## HOW TO COMPLETE THIS TASK
Look through the data below and return each line where "about" appears.

## Items from a dataset
import Summits.NavierStokesRegularity.FluidComputer.AbcLatticeSymmetry

/-!
# The two generators of the ABC flow's symmetry group on the Fourier lattice, and the invariance of
# symmetry class II under the linearised operator
(instab3 g4 — implementation 1 of the skew-cut X0 certifier, cell `ns-blowup`, 2026-08-26)

HONEST FRAMING (human ruling D-0035): nothing here is a claim about Navier–Stokes blow-up.
WHAT THIS IS NOT: not NS evidence. MODEL lane — sequel of `AbcLatticeSymmetry` (generic equivariance
under signed-permutation lattice symmetries `(ρ c)(k) = θ(k) M c(Mᵀk)` that fix the ABC coefficients).
Here the hypothesis «`ρ â = â`» is DISCHARGED for the two generators of the 24-element symmetry group
`Γ ≅ O` of `U = abcFlow A A A` (equal amplitudes; found by exact search over signed permutations `M`
and quarter-period shifts `t`, `U(Mx + t) = M U(x)`; HOME/instab3 scratch/absym.py):

* `r : x ↦ (x₁, x₂, x₀)` — `(M_r v)ₚ = v_{p+1}`, `(M_rᵀ k)ᵢ = k_{i+2}`, `t = 0`, `θ_r = 1`; order 3,
  sign character `χ_II(r) = +1` (`abcFourier_invariant_r`);
* `s : x ↦ (x₀ + ¼, x₂ + ¾, −x₁ + ¼)` — `M_s v = (v₀, v₂, −v₁)` (`π = (1 2)`, `σ = (1, 1, −1)`),
  `M_sᵀ k = (k₀, −k₂, k₁)`, `θ_s(k) = e^{−2πi k·t} = (−i)^{k₀ + 3k₁ + k₂}`; order 4, `χ_II(s) = −1`
  (`abcFourier_invariant_s`);
* `⟨r, s⟩ = Γ` (all 24 elements; linear parts = the rotation group of the cube, `det = +1`), so CLASS II
  (the sign representation, INSTAB3-METHOD §1: «II (sign)») `= {c : ρ_r c = c, ρ_s c = −c}`;
* `linOp_abcFlow_classII_invariant` — **class II is invariant under the linearised lattice operator**
  `c ↦ ν·4π²|k|²c + Π[N(â,c) + N(c,â)]` about `abcFlow A A A` (KERNEL-CHAIN (A5), class restriction P3,
  in the tree's lattice vocabulary; with `AbcLinearisedLattice` §4 the same holds for the certifiers'
  `P[U × (curl v − v)] + νΔ`).

Also: `mem_abcFreq_iff_freqNormSq_eq_one` (the ABC shell is the unit sphere of `ℤ³`).
Mathlib + `AbcLatticeSymmetry`; no definitions.
-/

noncomputable section

open scoped BigOperators Topology InnerProductSpace ComplexConjugate
open Filter Set Function MeasureTheory UnitAddTorus Finset

namespace Summit.NavierStokesRegularity.FluidComputer.AbcLatticeSymmetryGenerators

open Literature.Analysis.FluidPDE Literature.Analysis.FluidPDE.SteadyLattice
open Literature.Analysis.FunctionSpaces Literature.Analysis.FunctionSpaces.Torus
open Literature.Analysis.FunctionSpaces.EuclideanSpace
open Literature.Analysis.FluidPDE.ScalarFourier
open AbcLatticeSymmetry

/-! ### §1 The ABC shell is the unit sphere of the lattice -/

/-- `k ∈ {±e₀, ±e₁, ±e₂} ↔ |k|² = 1` on `ℤ³`. -/
theorem mem_abcFreq_iff_freqNormSq_eq_one (k : Fin 3 → ℤ) : k ∈ Torus.abcFreq ↔ freqNormSq k = 1 := by
  constructor
  · intro hk
    obtain ⟨y, rfl⟩ := Torus.mem_abcFreq.mp hk
    exact Torus.freqNormSq_abcDir y
  · intro h
    have hZ : k 0 ^ 2 + k 1 ^ 2 + k 2 ^ 2 = 1 := by
      have h' : ((k 0 : ℝ)) ^ 2 + ((k 1 : ℝ)) ^ 2 + ((k 2 : ℝ)) ^ 2 = 1 := by
        rw [freqNormSq, Fin.sum_univ_three] at h; exact h
      exact_mod_cast h'
    have h0 : k 0 ≤ 1 := by nlinarith [sq_nonneg (k 1), sq_nonneg (k 2)]
    have h0' : -1 ≤ k 0 := by nlinarith [sq_nonneg (k 1), sq_nonneg (k 2)]
    have h1 : k 1 ≤ 1 := by nlinarith [sq_nonneg (k 0), sq_nonneg (k 2)]
    have h1' : -1 ≤ k 1 := by nlinarith [sq_nonneg (k 0), sq_nonneg (k 2)]
    have h2 : k 2 ≤ 1 := by nlinarith [sq_nonneg (k 0), sq_nonneg (k 1)]
    have h2' : -1 ≤ k 2 := by nlinarith [sq_nonneg (k 0), sq_nonneg (k 1)]
    have hk : k = ![k 0, k 1, k 2] := by funext i; fin_cases i <;> rfl
    rw [hk]
    generalize k 0 = a at hZ h0 h0' ⊢
    generalize k 1 = b at hZ h1 h1' ⊢
    generalize k 2 = c at hZ h2 h2' ⊢
    interval_cases a <;> interval_cases b <;> interval_cases c <;> first | (exfalso; omega) | decide

/-- Off the shell the ABC coefficients vanish; on it they are `abcCoeff`. -/
theorem abcFourier_eq (A B C : ℝ) (m : Fin 3 → ℤ) :
    mFourierCoeff (complexify ∘ Torus.abcFlow A B C) m =
      if freqNormSq m = 1 then Torus.abcCoeff A B C m else 0 := by
  rw [Torus.mFourierCoeff_abcFlow]
  by_cases h : freqNormSq m = 1
  · rw [if_pos ((mem_abcFreq_iff_freqNormSq_eq_one m).mpr h), if_pos h]
  · rw [if_neg (fun hm => h ((mem_abcFreq_iff_freqNormSq_eq_one m).mp hm)), if_neg h]

/-! ### §2 The generator `r : x ↦ (x₁, x₂, x₀)` (order 3, `θ = 1`, `χ_II = +1`) -/

/-- The inverse of the cyclic rotation of `Fin 3`: `(finRotate 3)⁻¹ i = i + 2`. -/
theorem finRotate_three_symm_apply (i : Fin 3) : (finRotate 3).symm i = i + 2 := by
  fin_cases i <;> decide

/-- **The ABC coefficients (equal amplitudes) are invariant under `r`**: `â(k)ₚ = â(M_rᵀ k)_{p+1}`,
`(M_rᵀ k)ᵢ = k_{i+2}` — in the generic shape of `AbcLatticeSymmetry` with `π = finRotate 3`, `σ = 1`,
`θ = 1`. -/
theorem abcFourier_invariant_r (A : ℝ) (m : Fin 3 → ℤ) (p : Fin 3) :
    (mFourierCoeff (complexify ∘ Torus.abcFlow A A A)) m p = (fun _ : Fin 3 → ℤ => (1 : ℂ)) m *
      ((((fun _ : Fin 3 => (1 : ℤ)) p : ℤ) : ℂ) * (mFourierCoeff (complexify ∘ Torus.abcFlow A A A))
        (fun i : Fin 3 => (fun _ : Fin 3 => (1 : ℤ)) ((finRotate 3).symm i) * m ((finRotate 3).symm i))
        ((finRotate 3) p)) := by
  simp only [finRotate_three_symm_apply, finRotate_apply, one_mul, Int.cast_one]
  have hn : freqNormSq (fun i : Fin 3 => m (i + 2)) = freqNormSq m := by
    simp only [freqNormSq, Fin.sum_univ_three, Fin.isValue]
    have e0 : ((0 : Fin 3) + 2) = 2 := by decide
    have e1 : ((1 : Fin 3) + 2) = 0 := by decide
    have e2 : ((2 : Fin 3) + 2) = 1 := by decide
    rw [e0, e1, e2]; ring
  rw [abcFourier_eq, abcFourier_eq, hn]
  by_cases h : freqNormSq m = 1
  · rw [if_pos h, if_pos h]
    obtain ⟨⟨j, b⟩, rfl⟩ := Torus.mem_abcFreq.mp ((mem_abcFreq_iff_freqNormSq_eq_one m).mpr h)
    fin_cases j <;> cases b <;> fin_cases p <;>
      simp [Torus.abcCoeff_apply, Torus.abcDir_apply, Torus.abcAmp, Fin.isValue]
  · rw [if_neg h, if_neg h]
    simp

/-- Signs and character of `r` (trivial): `σ_r² = 1`, `θ_r(m) θ_r(k − m) = θ_r(k)`. -/
theorem sigma_theta_r :
    (∀ p : Fin 3, (fun _ : Fin 3 => (1 : ℤ)) p * (fun _ : Fin 3 => (1 : ℤ)) p = 1) ∧
      ∀ k m : Fin 3 → ℤ, (fun _ : Fin 3 → ℤ => (1 : ℂ)) m * (fun _ : Fin 3 → ℤ => (1 : ℂ)) (k - m) =
        (fun _ : Fin 3 → ℤ => (1 : ℂ)) k :=
  ⟨fun _ => by simp, fun _ _ => by simp⟩

/-! ### §3 The generator `s : x ↦ (x₀ + ¼, x₂ + ¾, −x₁ + ¼)` (order 4, `θ_s = (−i)^{k₀+3k₁+k₂}`, `χ_II = −1`) -/

/-- `(−i)³ = i`. -/
theorem negI_pow_three : (-Complex.I) ^ 3 = Complex.I := by
  rw [pow_succ, pow_two]; ring_nf; simp

/-- Signs and character of `s`: `σ_s = (1, 1, −1)` has `σ² = 1`, and `θ_s(k) = (−i)^{k₀ + 3k₁ + k₂}` is a
character of `ℤ³` (`θ_s(m) θ_s(k − m) = θ_s(k)`; `θ_s(k) = e^{−2πi k·t}`, `t = (¼, ¾, ¼)`). -/
theorem sigma_theta_s :
    (∀ p : Fin 3, (![1, 1, -1] : Fin 3 → ℤ) p * (![1, 1, -1] : Fin 3 → ℤ) p = 1) ∧
      ∀ k m : Fin 3 → ℤ, (fun n : Fin 3 → ℤ => (-Complex.I) ^ (n 0 + 3 * n 1 + n 2)) m *
        (fun n : Fin 3 → ℤ => (-Complex.I) ^ (n 0 + 3 * n 1 + n 2)) (k - m) =
        (fun n : Fin 3 → ℤ => (-Complex.I) ^ (n 0 + 3 * n 1 + n 2)) k := by
  refine ⟨fun p => by fin_cases p <;> simp, fun k m => ?_⟩
  have hI : (-Complex.I) ≠ 0 := neg_ne_zero.mpr Complex.I_ne_zero
  simp only [Pi.sub_apply]
  rw [← zpow_add₀ hI]
  congr 1
  ring

/-- **The ABC coefficients (equal amplitudes) are invariant under `s`**:
`â(k)ₚ = θ_s(k) σₚ â(M_sᵀ k)_{π p}` with `π = (1 2)`, `σ = (1, 1, −1)`, `M_sᵀ k = (k₀, −k₂, k₁)`,
`θ_s(k) = (−i)^{k₀ + 3k₁ + k₂}` — in the generic shape of `AbcLatticeSymmetry`. -/
theorem abcFourier_invariant_s (A : ℝ) (m : Fin 3 → ℤ) (p : Fin 3) :
    (mFourierCoeff (complexify ∘ Torus.abcFlow A A A)) m p =
      (fun n : Fin 3 → ℤ => (-Complex.I) ^ (n 0 + 3 * n 1 + n 2)) m *
      ((((![1, 1, -1] : Fin 3 → ℤ) p : ℤ) : ℂ) * (mFourierCoeff (complexify ∘ Torus.abcFlow A A A))
        (fun i : Fin 3 => (![1, 1, -1] : Fin 3 → ℤ) ((Equiv.swap (1 : Fin 3) 2).symm i) *
          m ((Equiv.swap (1 : Fin 3) 2).symm i)) ((Equiv.swap (1 : Fin 3) 2) p)) := by
  have hT : (fun i : Fin 3 => (![1, 1, -1] : Fin 3 → ℤ) ((Equiv.swap (1 : Fin 3) 2).symm i) *
      m ((Equiv.swap (1 : Fin 3) 2).symm i)) = ![m 0, -m 2, m 1] := by
    funext i
    fin_cases i <;> simp [Equiv.swap_apply_of_ne_of_ne]
  have hn : freqNormSq (![m 0, -m 2, m 1] : Fin 3 → ℤ) = freqNormSq m := by
    simp only [freqNormSq, Fin.sum_univ_three, Fin.isValue, Matrix.cons_val_zero, Matrix.cons_val_one,
      Matrix.cons_val]
    push_cast
    ring
  rw [hT, abcFourier_eq, abcFourier_eq, hn]
  by_cases h : freqNormSq m = 1
  · rw [if_pos h, if_pos h]
    obtain ⟨⟨j, b⟩, rfl⟩ := Torus.mem_abcFreq.mp ((mem_abcFreq_iff_freqNormSq_eq_one m).mpr h)
    fin_cases j <;> cases b <;> fin_cases p <;>
      simp [Torus.abcCoeff_apply, Torus.abcDir_apply, Torus.abcAmp, Fin.isValue,
        Equiv.swap_apply_of_ne_of_ne, zpow_ofNat, negI_pow_three, Complex.ext_iff, neg_div]
  · rw [if_neg h, if_neg h]
    simp

/-! ### §4 Class II is invariant under the linearised operator -/

/-- **Class restriction P3 for the X0 chain.** Let `c : ℤ³ → ℂ³` lie in symmetry CLASS II of the ABC flow
`U = abcFlow A A A`: `ρ_r c = c` and `ρ_s c = −c` for the two generators `r, s` of the 24-group `Γ`
(sign character; in the lattice form `(ρ c)(k) = θ(k) M c(Mᵀk)` of `AbcLatticeSymmetry`, written with
the data `(π, σ, θ)` of the generators). Then the image `L c`,
`(L c)(k) = ν·4π²|k|² c(k) + Π_k [N(â, c)(k) + N(c, â)(k)]`, again satisfies `ρ_r (L c) = L c` and
`ρ_s (L c) = −(L c)`: class II is an invariant subspace of the linearised lattice operator (hence of
`P[U × (curl v − v)] + νΔ`, `AbcLinearisedLattice` §4), as the certificates assume. -/
theorem linOp_abcFlow_classII_invariant (A ν : ℝ) (c : (Fin 3 → ℤ) → EuclideanSpace ℂ (Fin 3))
    (hr : ∀ (m : Fin 3 → ℤ) (p : Fin 3), (fun _ : Fin 3 → ℤ => (1 : ℂ)) m *
        ((((fun _ : Fin 3 => (1 : ℤ)) p : ℤ) : ℂ) * c
          (fun i : Fin 3 => (fun _ : Fin 3 => (1 : ℤ)) ((finRotate 3).symm i)
            * m ((finRotate 3).symm i)) ((finRotate 3) p)) = 1 * c m p)
    (hs : ∀ (m : Fin 3 → ℤ) (p : Fin 3), (fun n : Fin 3 → ℤ => (-Complex.I) ^ (n 0 + 3 * n 1 + n 2)) m *
        ((((![1, 1, -1] : Fin 3 → ℤ) p : ℤ) : ℂ) * c
          (fun i : Fin 3 => (![1, 1, -1] : Fin 3 → ℤ) ((Equiv.swap (1 : Fin 3) 2).symm i)
            * m ((Equiv.swap (1 : Fin 3) 2).symm i)) ((Equiv.swap (1 : Fin 3) 2) p)) = (-1) * c m p) :
    (∀ (k : Fin 3 → ℤ) (p : Fin 3),
        (fun _ : Fin 3 → ℤ => (1 : ℂ)) k *
          ((((fun _ : Fin 3 => (1 : ℤ)) p : ℤ) : ℂ) *
            ((((ν * (4 * Real.pi ^ 2 * freqNormSq
              (fun i : Fin 3 => (fun _ : Fin 3 => (1 : ℤ)) ((finRotate 3).symm i)
                * k ((finRotate 3).symm i)))) : ℝ) : ℂ) •
                c (fun i : Fin 3 => (fun _ : Fin 3 => (1 : ℤ)) ((finRotate 3).symm i) * k ((finRotate 3).symm i)) +
              Torus.lerayCoeff (fun i : Fin 3 => (fun _ : Fin 3 => (1 : ℤ)) ((finRotate 3).symm i)
                * k ((finRotate 3).symm i))
                ((WithLp.toLp 2 (fun pp : Fin 3 => transportSym
                    (fun jj mm => (mFourierCoeff (complexify ∘ Torus.abcFlow A A A)) mm jj) (fun mm => c mm pp)
                    (fun i : Fin 3 => (fun _ : Fin 3 => (1 : ℤ)) ((finRotate 3).symm i)
                      * k ((finRotate 3).symm i))) : EuclideanSpace ℂ (Fin 3)) +
                  (WithLp.toLp 2 (fun pp : Fin 3 => transportSym (fun jj mm => c mm jj)
                    (fun mm => (mFourierCoeff (complexify ∘ Torus.abcFlow A A A)) mm pp)
                    (fun i : Fin 3 => (fun _ : Fin 3 => (1 : ℤ)) ((finRotate 3).symm i)
                      * k ((finRotate 3).symm i))) : EuclideanSpace ℂ (Fin 3))))
              ((finRotate 3) p)) =
        1 * ((((ν * (4 * Real.pi ^ 2 * freqNormSq k)) : ℝ) : ℂ) • c k +
          Torus.lerayCoeff k ((WithLp.toLp 2 (fun pp : Fin 3 => transportSym
              (fun jj mm => (mFourierCoeff (complexify ∘ Torus.abcFlow A A A)) mm jj) (fun mm => c mm pp) k) :
              EuclideanSpace ℂ (Fin 3)) +
            (WithLp.toLp 2 (fun pp : Fin 3 => transportSym (fun jj mm => c mm jj)
              (fun mm => (mFourierCoeff (complexify ∘ Torus.abcFlow A A A)) mm pp) k) : EuclideanSpace ℂ (Fin 3))))
          p) ∧
    (∀ (k : Fin 3 → ℤ) (p : Fin 3),
        (fun n : Fin 3 → ℤ => (-Complex.I) ^ (n 0 + 3 * n 1 + n 2)) k *
          ((((![1, 1, -1] : Fin 3 → ℤ) p : ℤ) : ℂ) *
            ((((ν * (4 * Real.pi ^ 2 * freqNormSq
              (fun i : Fin 3 => (![1, 1, -1] : Fin 3 → ℤ) ((Equiv.swap (1 : Fin 3) 2).symm i)
                * k ((Equiv.swap (1 : Fin 3) 2).symm i)))) : ℝ) : ℂ) •
                c (fun i : Fin 3 => (![1, 1, -1] : Fin 3 → ℤ) ((Equiv.swap (1 : Fin 3) 2).symm i)
                  * k ((Equiv.swap (1 : Fin 3) 2).symm i)) +
              Torus.lerayCoeff
                (fun i : Fin 3 => (![1, 1, -1] : Fin 3 → ℤ) ((Equiv.swap (1 : Fin 3) 2).symm i)
                  * k ((Equiv.swap (1 : Fin 3) 2).symm i))
                ((WithLp.toLp 2 (fun pp : Fin 3 => transportSym
                    (fun jj mm => (mFourierCoeff (complexify ∘ Torus.abcFlow A A A)) mm jj) (fun mm => c mm pp)
                    (fun i : Fin 3 => (![1, 1, -1] : Fin 3 → ℤ) ((Equiv.swap (1 : Fin 3) 2).symm i)
                      * k ((Equiv.swap (1 : Fin 3) 2).symm i))) : EuclideanSpace ℂ (Fin 3)) +
                  (WithLp.toLp 2 (fun pp : Fin 3 => transportSym (fun jj mm => c mm jj)
                    (fun mm => (mFourierCoeff (complexify ∘ Torus.abcFlow A A A)) mm pp)
                    (fun i : Fin 3 => (![1, 1, -1] : Fin 3 → ℤ) ((Equiv.swap (1 : Fin 3) 2).symm i)
                      * k ((Equiv.swap (1 : Fin 3) 2).symm i))) : EuclideanSpace ℂ (Fin 3))))
              ((Equiv.swap (1 : Fin 3) 2) p)) =
        (-1) * ((((ν * (4 * Real.pi ^ 2 * freqNormSq k)) : ℝ) : ℂ) • c k +
          Torus.lerayCoeff k ((WithLp.toLp 2 (fun pp : Fin 3 => transportSym
              (fun jj mm => (mFourierCoeff (complexify ∘ Torus.abcFlow A A A)) mm jj) (fun mm => c mm pp) k) :
              EuclideanSpace ℂ (Fin 3)) +
            (WithLp.toLp 2 (fun pp : Fin 3 => transportSym (fun jj mm => c mm jj)
              (fun mm => (mFourierCoeff (complexify ∘ Torus.abcFlow A A A)) mm pp) k) : EuclideanSpace ℂ (Fin 3))))
          p) :=
  ⟨fun k p => linOp_abcFlow_class_invariant (finRotate 3) (fun _ : Fin 3 => (1 : ℤ)) sigma_theta_r.1
      (fun _ : Fin 3 → ℤ => (1 : ℂ)) sigma_theta_r.2 A A A ν (abcFourier_invariant_r A) 1 c hr k p,
    fun k p => linOp_abcFlow_class_invariant (Equiv.swap (1 : Fin 3) 2) (![1, 1, -1] : Fin 3 → ℤ)
      sigma_theta_s.1 (fun n : Fin 3 → ℤ => (-Complex.I) ^ (n 0 + 3 * n 1 + n 2)) sigma_theta_s.2 A A A ν
      (abcFourier_invariant_s A) (-1) c hs k p⟩

end Summit.NavierStokesRegularity.FluidComputer.AbcLatticeSymmetryGenerators

end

## SOLUTION TO THIS PROBLEM
HONEST FRAMING (human ruling D-0035): nothing here is a claim about Navier–Stokes blow-up.
  `c ↦ ν·4π²|k|²c + Π[N(â,c) + N(c,â)]` about `abcFlow A A A` (KERNEL-CHAIN (A5), class restriction P3,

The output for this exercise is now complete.